■ **WORK TO BE COMPLETED**
In this material, which lines include the string "with"? Show them.

■ **SUPPLIED ENTRIES**
import Literature.NumberTheory.Automorphic.CDTTheorem722
import Literature.NumberTheory.Automorphic.CDTTheorem722Proofs
import Literature.NumberTheory.Automorphic.CDTTheorem722ThreeFactsProofs
import Literature.NumberTheory.Automorphic.CDTTheorem712
import Literature.NumberTheory.Automorphic.BCDTModularityModPProofs
import Literature.NumberTheory.EllipticCurves.CuspFormLFunctionLevelConductorProofs
import Literature.NumberTheory.EllipticCurves.CuspFormLFunctionLevelConductorOfCarayolProofs
import Literature.NumberTheory.EllipticCurves.EisensteinNewformLevelRaising
import Literature.NumberTheory.EllipticCurves.NewformGaloisRepEulerFactors
import Literature.NumberTheory.EllipticCurves.Szpiro
import HarnessLib

/-!
# Stub ideation k=2 (gen 2) for `stub_threeImpTwo` (crux `FreyModularity`, stmt-ABC-11340) — helper
lemma SIGNATURES (elaboration sanity only; bodies `sorry`), companion of
`STUB-IDEAS-stub_threeImpTwo-2.md`.

RESHAPE (family 2): (T2) weaken-and-bootstrap at TORSION level via Deligne's compatible system
(`Hida2000_thm326_exists_galoisRep`) — the `p = ℓ` hole of the lead's rejected candidate S10 (c41)
is closed at an AUXILIARY prime `p'` (Diamond–Shurman Prop. 9.6.4 / Ex. 9.6.2), not by `p`-adic
Hodge theory; (T1) split-into-regimes at the level: `v_q(N) = f_q(E)` is Carayol-free at every
non-additive place, so Carayol's conductor theorem is needed at additive places only.
-/

noncomputable section

open scoped NumberField Polynomial MatrixGroups ModularForm
open NumberField IsDedekindDomain IsDedekindDomain.HeightOneSpectrum Polynomial
open CongruenceSubgroup Rat.HeightOneSpectrum
open Literature.NumberTheory.EllipticCurves
open Literature.NumberTheory.EllipticCurves.ModularForms
open Literature.NumberTheory.Automorphic
open Literature.NumberTheory.Automorphic.BCDT
open Literature.NumberTheory.GaloisRepresentations
open WeierstrassCurve

attribute [local instance] AddSubgroup.torsionBy.zmodModule

namespace Summit.ABC.ABC.Cruxes.FreyModularity.Sketch.StubIdeasThreeImpTwo2G2

/-- The registered stub S9, verbatim. -/
def SigStubThreeImpTwo : Prop :=
  ∀ (W : WeierstrassCurve ℚ) [W.IsElliptic] [NeZero (W.conductorNorm ℤ)] (ℓ : ℕ) [Fact ℓ.Prime],
    W.IsModularGaloisRepTate ℓ → BCDT.IsModular W

/-- h32F — S9 restricted to Frey curves (instances I1, I3 of `isModular_freyCurve_of_stubs`). -/
def SigThreeImpTwoFrey : Prop :=
  ∀ (a b : ℤ), IsCoprime a b → a * b * (a + b) ≠ 0 →
    ∀ [(freyCurve a b).IsElliptic] [NeZero ((freyCurve a b).conductorNorm ℤ)] (ℓ : ℕ) [Fact ℓ.Prime],
      (freyCurve a b).IsModularGaloisRepTate ℓ → BCDT.IsModular (freyCurve a b)

/-- h32T — S9 at TORSION level for the switched curve `W'` (instance I2): `ρ_{W',3}` modular ⇒ every
framed model of `W'[5]` is modular.  This is the lead's candidate S10 (NOTES c41). -/
def SigThreeImpTwoTorsion : Prop :=
  ∀ (W : WeierstrassCurve ℚ) [W.IsElliptic], W.IsModularGaloisRepTate 3 →
    ∀ (ρ : ModPGaloisRep ℚ (ZMod 5) 2), W.IsTorsionGaloisRep 5 ρ → ρ.IsModular

/-! ## T2 — torsion-level bootstrap through the compatible system -/

/-- **A (hole closer, hD).**  For the newform `f₀ ∈ S₂(Γ₀(N))` carrying the packet `a_p(f₀) = a_p(E)`
off a finite set `T₀` (from `IsModularGaloisRepTate ℓ`: ideator-1 H1 / tree
`exists_isNewform0_cuspCoeff_eq_lFunction_of_isModularGaloisRepTate`), EVERY prime `q ∤ N` is a prime
of good reduction with `a_q(f₀) = a_q(E)` — in particular `q = ℓ`.  Proof: auxiliary prime `p' ≠ q`,
Deligne's `ρ_g` at `p'` is `V_{p'}(E) ⊗ ℚ̄_{p'}` (ideator-1 `H2_exists_isGaloisRepOfNewform1_equiv`,
PROVED from `hD`); `ρ_g` is unramified at `q ∤ N p'` with `charpoly(Frob_q) = ι⁻¹(X² − a_q(f₀)X + q)`
(`IsGaloisRepOfNewform1`); transport (`isUnramifiedAt_of_equiv`, `hasFrobCharpolyAt_of_equiv`,
`FramedGaloisRep.isUnramifiedAt_baseChange_iff`), Néron–Ogg–Shafarevich for `V_{p'}`
(`hasGoodReductionAt_iff_forall_rationalGaloisRepTate_eq_one`, `neronOggShafarevich_holds`) and
`exists_framedGaloisRep_rationalTate` (charpoly `X² − a_q(E) X + q` at good `q ≠ p'`).
Diamond–Shurman Ex. 9.6.2. -/
theorem hasGoodReductionAt_and_cuspCoeff_eq_of_deligne (hD : Hida2000_thm326_exists_galoisRep)
    (W : WeierstrassCurve ℚ) [W.IsElliptic] {N : ℕ} [NeZero N] {f₀ : CuspForm (Gamma0 N) 2}
    (hf₀ : IsNewform0 f₀) {T₀ : ℕ} (hT₀ : T₀ ≠ 0)
    (hfp : ∀ p : ℕ, p.Prime → ¬ p ∣ T₀ → cuspCoeff f₀ p = (W.LFunction p : ℂ))
    (v : HeightOneSpectrum (𝓞 ℚ)) (hv : ¬ ((primesEquiv v : ℕ) ∣ N)) :
    W.HasGoodReductionAt v ∧
      cuspCoeff f₀ (primesEquiv v : ℕ) = (W.LFunction (primesEquiv v : ℕ) : ℂ) := by
  sorry

/-- **D (same prime, UNCONDITIONAL).**  `ρ_{E,ℓ}` modular ⇒ every framed model of `E[ℓ]` is modular:
the packet off `N ℓ` (H1: good reduction AND `a_p(f₀) = a_p(E)` for `p ∤ N ℓ`) is exactly what
`isModular_of_isNewform0_packet` consumes, the curve side being
`IsTorsionGaloisRep.isUnramifiedAt_of_hasGoodReductionAt` / `….charpoly_eq_of_isArithFrobAt`
(`trace_galoisRepTate_frobenius_of_hasGoodReductionAt_holds`, Weil pairing), as in
`IsModular.exists_isNewform0_packet`.  No hole: the exceptional sets coincide. -/
theorem isModular_of_isTorsionGaloisRep_of_isModularGaloisRepTate_self
    (W : WeierstrassCurve ℚ) [W.IsElliptic] (ℓ : ℕ) [Fact ℓ.Prime] (h : W.IsModularGaloisRepTate ℓ)
    {ρ : ModPGaloisRep ℚ (ZMod ℓ) 2} (hρ : W.IsTorsionGaloisRep ℓ ρ) : ρ.IsModular := by
  sorry

/-- **B (any prime, hD) — the lead's S10 made provable.**  `ρ_{E,ℓ'}` modular ⇒ every framed model of
`E[ℓ]` is modular, for every `ℓ`: D with the packet extended across `p = ℓ'` by A (taking
`T₀ = N ℓ'`), i.e. the packet holds off `N` and hence off `N ℓ`.  Diamond–Shurman Prop. 9.6.4. -/
theorem isModular_of_isTorsionGaloisRep_of_isModularGaloisRepTate
    (hD : Hida2000_thm326_exists_galoisRep)
    (W : WeierstrassCurve ℚ) [W.IsElliptic] (ℓ' : ℕ) [Fact ℓ'.Prime] (h : W.IsModularGaloisRepTate ℓ')
    (ℓ : ℕ) [Fact ℓ.Prime] {ρ : ModPGaloisRep ℚ (ZMod ℓ) 2} (hρ : W.IsTorsionGaloisRep ℓ ρ) :
    ρ.IsModular := by
  sorry

/-- **C (ℓ-switch, hD; optional).**  `ρ_{E,ℓ'}` modular ⇒ `ρ_{E,ℓ}` modular for every `ℓ`
(Diamond–Shurman Prop. 9.6.4 via Ex. 9.6.2: same newform, the Tate-module clause at `p ∤ N ℓ` from
good reduction + `a_p(f₀) = a_p(E)` off `N` (A), through `galoisRepTate_eq_one_of_mem_inertia` and
`map_charpoly_galoisRepTate_eq`, as in the tree's (2) ⇒ (4)). -/
theorem isModularGaloisRepTate_of_isModularGaloisRepTate (hD : Hida2000_thm326_exists_galoisRep)
    (W : WeierstrassCurve ℚ) [W.IsElliptic] (ℓ' ℓ : ℕ) [Fact ℓ'.Prime] [Fact ℓ.Prime]
    (h : W.IsModularGaloisRepTate ℓ') : W.IsModularGaloisRepTate ℓ := by
  sorry

/-- h32T from B (`ℓ' = 3`, `ℓ = 5`). -/
theorem sigThreeImpTwoTorsion_of_deligne (hD : Hida2000_thm326_exists_galoisRep) :
    SigThreeImpTwoTorsion :=
  fun W _ h _ρ hρ ↦ isModular_of_isTorsionGaloisRep_of_isModularGaloisRepTate hD W 3 h 5 hρ

/-- h32T is WEAKER than S9 (sanity: the recut loses nothing). -/
theorem sigThreeImpTwoTorsion_of_stub (h32 : SigStubThreeImpTwo) : SigThreeImpTwoTorsion := by
  intro W _ h ρ hρ
  haveI : NeZero (W.conductorNorm ℤ) := ⟨(conductorNorm_pos_holds W).ne'⟩
  exact (h32 W 3 h).isModular_of_isTorsionGaloisRep'' hρ

/-- h32F is WEAKER than S9. -/
theorem sigThreeImpTwoFrey_of_stub (h32 : SigStubThreeImpTwo) : SigThreeImpTwoFrey :=
  fun a b _ _ _ _ ℓ _ h ↦ h32 (freyCurve a b) ℓ h

/-! ## T1 — the level, split into regimes: Carayol-free off the additive places -/

section Level

variable {N : ℕ} [NeZero N] {W : WeierstrassCurve ℚ} [W.IsElliptic] {f : CuspForm (Gamma0 N) 2}

/-- **E (L1, Carayol-free).**  At a NON-additive place `w ∋ q` of `E`: `v_q(N) = f_w(E)` (`∈ {0,1}`),
from the `q`-expansion alone: good ⇒ `q ∤ N` (`IsNewformOf.dvd_level_iff_dvd_conductorNorm`) and
`f_w = 0` (`conductorExponent_eq_zero_iff_holds`); multiplicative ⇒ `q ∣ N`, `a_q(E) = ±1 ≠ 0`
(`LFunction_apply_primesEquiv_of_hasSplitMultiplicativeReductionAt` / `…_of_not_split`) ⇒ `q² ∤ N`
(`IsNewformOf.not_sq_dvd_level_of_lFunction_ne_zero`, Atkin–Lehner Thm. 3) and `f_w = 1`
(`conductorExponent_eq_one_iff_holds`, `conductorExponent_ringOfIntegers_eq`). -/
theorem IsNewformOf.padicValNat_level_eq_conductorExponent_of_not_hasAdditiveReductionAt
    (hf : IsNewformOf W f) {q : ℕ} (hq : q.Prime) (w : HeightOneSpectrum (𝓞 ℚ))
    (hqw : (q : 𝓞 ℚ) ∈ w.asIdeal) (hna : ¬ W.HasAdditiveReductionAt w) :
    padicValNat q N = W.conductorExponent w := by
  sorry

/-- **E' (L2, Carayol-free).**  At an ADDITIVE place `w ∋ q`: `2 ≤ v_q(N)` (and `2 ≤ f_w`,
`two_le_conductorExponent_iff_holds`): `q ∣ N` and `a_q(f) = a_q(E) = 0`
(`LFunction_apply_primesEquiv_of_hasAdditiveReductionAt`), while `q ∥ N` would force `a_q(f)² = 1`
— Atkin–Lehner 1970 Thm 3(iii) `a_q = −λ_q`, which is NOT in the tree (only the converse
`IsNewform0.cuspCoeff_eq_zero_of_sq_dvd` is): OPTIONAL, not used by F below; cite AL or skip. -/
theorem IsNewformOf.two_le_padicValNat_level_of_hasAdditiveReductionAt
    (hf : IsNewformOf W f) {q : ℕ} (hq : q.Prime) (w : HeightOneSpectrum (𝓞 ℚ))
    (hqw : (q : 𝓞 ℚ) ∈ w.asIdeal) (ha : W.HasAdditiveReductionAt w) :
    2 ≤ padicValNat q N := by
  sorry

/-- **F (L3).**  `N = N_E` as soon as the exponents match at the ADDITIVE places (E elsewhere;
assembly as `eq_conductorNorm_of_forall_padicValNat_eq_conductorExponent` — `private` in the Carayol
file, public copy `…'` in ideator-2 gen-1 `STUB_IDEAS_stub_threeImpTwo_2.lean`). -/
theorem IsNewformOf.level_eq_conductorNorm_of_additiveMatch (hf : IsNewformOf W f)
    (hadd : ∀ (q : ℕ) (w : HeightOneSpectrum (𝓞 ℚ)), q.Prime → (q : 𝓞 ℚ) ∈ w.asIdeal →
      W.HasAdditiveReductionAt w → padicValNat q N = W.conductorExponent w) :
    N = W.conductorNorm ℤ := by
  sorry

/-- **F-Frey.**  For a Frey curve only the place over `2` can be additive
(`isSemistableAt_freyCurve_holds`, `hasAdditiveReductionAt_int_iff_ringOfIntegers`): `N = N_E` as
soon as `v₂(N) = f₂(E)` in the additive-at-`2` classes. -/
theorem IsNewformOf.level_eq_conductorNorm_freyCurve {a b : ℤ} (hab : IsCoprime a b)
    (h0 : a * b * (a + b) ≠ 0) [(freyCurve a b).IsElliptic] {f : CuspForm (Gamma0 N) 2}
    (hf : IsNewformOf (freyCurve a b) f)
    (h2 : ∀ w : HeightOneSpectrum (𝓞 ℚ), (2 : 𝓞 ℚ) ∈ w.asIdeal →
      (freyCurve a b).HasAdditiveReductionAt w → padicValNat 2 N = (freyCurve a b).conductorExponent w) :
    N = (freyCurve a b).conductorNorm ℤ := by
  sorry

end Level

/-! ## Assembly -/

/-- **SomeLevel** — `ρ_{E,ℓ}` modular ⇒ `IsNewformOf E f₀` at SOME level: the common output of
ideator-1's PROVED core `exists_isNewformOf_of_isModularGaloisRepTate_of_deligne_of_carayolEuler hD hCE`
and of the Eichler–Shimura road (`hES` + Faltings + `IsIsogenous.LFunction_eq`, the first 15 lines of
`isModular_of_isModularGaloisRepTate_of_facts`, before `hC` is touched); = gen-1 k2 `SomeLevel`. -/
def SomeLevel : Prop :=
  ∀ (W : WeierstrassCurve ℚ) [W.IsElliptic] [NeZero (W.conductorNorm ℤ)] (ℓ : ℕ) [Fact ℓ.Prime],
    W.IsModularGaloisRepTate ℓ →
      ∃ (N : ℕ) (_ : NeZero N) (f : CuspForm (Gamma0 N) 2), IsNewformOf W f

/-- **G₀ (PROVED modulo F)** — the verbatim stub from SomeLevel and the additive exponent match. -/
theorem threeImpTwo_of_someLevel_of_additiveMatch (hSome : SomeLevel)
    (hAM : ∀ (N : ℕ) [NeZero N] (W : WeierstrassCurve ℚ) [W.IsElliptic] (f : CuspForm (Gamma0 N) 2),
      IsNewformOf W f → ∀ (q : ℕ) (w : HeightOneSpectrum (𝓞 ℚ)), q.Prime → (q : 𝓞 ℚ) ∈ w.asIdeal →
        W.HasAdditiveReductionAt w → padicValNat q N = W.conductorExponent w) :
    SigStubThreeImpTwo := by
  intro W _ _ ℓ _ h
  obtain ⟨N, hN, f, hf⟩ := hSome W ℓ h
  have hNW : N = W.conductorNorm ℤ :=
    IsNewformOf.level_eq_conductorNorm_of_additiveMatch hf (hAM N W f hf)
  subst hNW
  exact ⟨f, hf⟩

/-- **G₀-Frey (PROVED modulo F-Frey)** — h32F from SomeLevel and the match at the place over `2`. -/
theorem sigThreeImpTwoFrey_of_someLevel_of_freyAdditiveMatch (hSome : SomeLevel)
    (hAM₂ : ∀ (a b : ℤ), IsCoprime a b → a * b * (a + b) ≠ 0 → ∀ [(freyCurve a b).IsElliptic]
      (N : ℕ) [NeZero N] (f : CuspForm (Gamma0 N) 2), IsNewformOf (freyCurve a b) f →
      ∀ w : HeightOneSpectrum (𝓞 ℚ), (2 : 𝓞 ℚ) ∈ w.asIdeal → (freyCurve a b).HasAdditiveReductionAt w →
        padicValNat 2 N = (freyCurve a b).conductorExponent w) :
    SigThreeImpTwoFrey := by
  intro a b hab h0 _ _ ℓ _ h
  obtain ⟨N, hN, f, hf⟩ := hSome (freyCurve a b) ℓ h
  have hNW : N = (freyCurve a b).conductorNorm ℤ :=
    IsNewformOf.level_eq_conductorNorm_freyCurve hab h0 hf (hAM₂ a b hab h0 N f hf)
  subst hNW
  exact ⟨f, hf⟩


/-- **G — conditional closer of the VERBATIM stub**: Deligne (`hD`) + Carayol's Euler factors
(`hCE`) give `IsNewformOf E f₀` at SOME level (ideator-1's PROVED
`exists_isNewformOf_of_isModularGaloisRepTate_of_deligne_of_carayolEuler`); F pins the level from the
exponent match at ADDITIVE places only (`hAM`, = Carayol's conductor theorem + Ogg–Saito there —
strictly less than the skeleton's `IsNewformOf.level_eq_conductorNorm` / `hC` everywhere). -/
theorem threeImpTwo_of_deligne_of_carayolEuler_of_additiveMatch
    (hD : Hida2000_thm326_exists_galoisRep) (hCE : Carayol1986_eulerFactor)
    (hAM : ∀ (N : ℕ) [NeZero N] (W : WeierstrassCurve ℚ) [W.IsElliptic] (f : CuspForm (Gamma0 N) 2),
      IsNewformOf W f → ∀ (q : ℕ) (w : HeightOneSpectrum (𝓞 ℚ)), q.Prime → (q : 𝓞 ℚ) ∈ w.asIdeal →
        W.HasAdditiveReductionAt w → padicValNat q N = W.conductorExponent w) :
    SigStubThreeImpTwo := by
  sorry

/-- **G-Frey — closer of h32F**: the same with the additive match needed at the place over `2` of
FREY curves only (`hAM₂`; vacuous in the classes not additive at `2`, e.g. `16 ∣ ab(a+b)` suitably
signed — there `N_E` is squarefree and ideator-1's `…_of_squarefree` already closes). -/
theorem sigThreeImpTwoFrey_of_deligne_of_carayolEuler_of_freyAdditiveMatch
    (hD : Hida2000_thm326_exists_galoisRep) (hCE : Carayol1986_eulerFactor)
    (hAM₂ : ∀ (a b : ℤ), IsCoprime a b → a * b * (a + b) ≠ 0 → ∀ [(freyCurve a b).IsElliptic]
      (N : ℕ) [NeZero N] (f : CuspForm (Gamma0 N) 2), IsNewformOf (freyCurve a b) f →
      ∀ w : HeightOneSpectrum (𝓞 ℚ), (2 : 𝓞 ℚ) ∈ w.asIdeal → (freyCurve a b).HasAdditiveReductionAt w →
        padicValNat 2 N = (freyCurve a b).conductorExponent w) :
    SigThreeImpTwoFrey := by
  sorry

end Summit.ABC.ABC.Cruxes.FreyModularity.Sketch.StubIdeasThreeImpTwo2G2

end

■ **RESULT OF THIS EXERCISE**
of good reduction with `a_q(f₀) = a_q(E)` — in particular `q = ℓ`.  Proof: auxiliary prime `p' ≠ q`,
PROVED from `hD`); `ρ_g` is unramified at `q ∤ N p'` with `charpoly(Frob_q) = ι⁻¹(X² − a_q(f₀)X + q)`
`E[ℓ]` is modular, for every `ℓ`: D with the packet extended across `p = ℓ'` by A (taking
/-- **G-Frey — closer of h32F**: the same with the additive match needed at the place over `2` of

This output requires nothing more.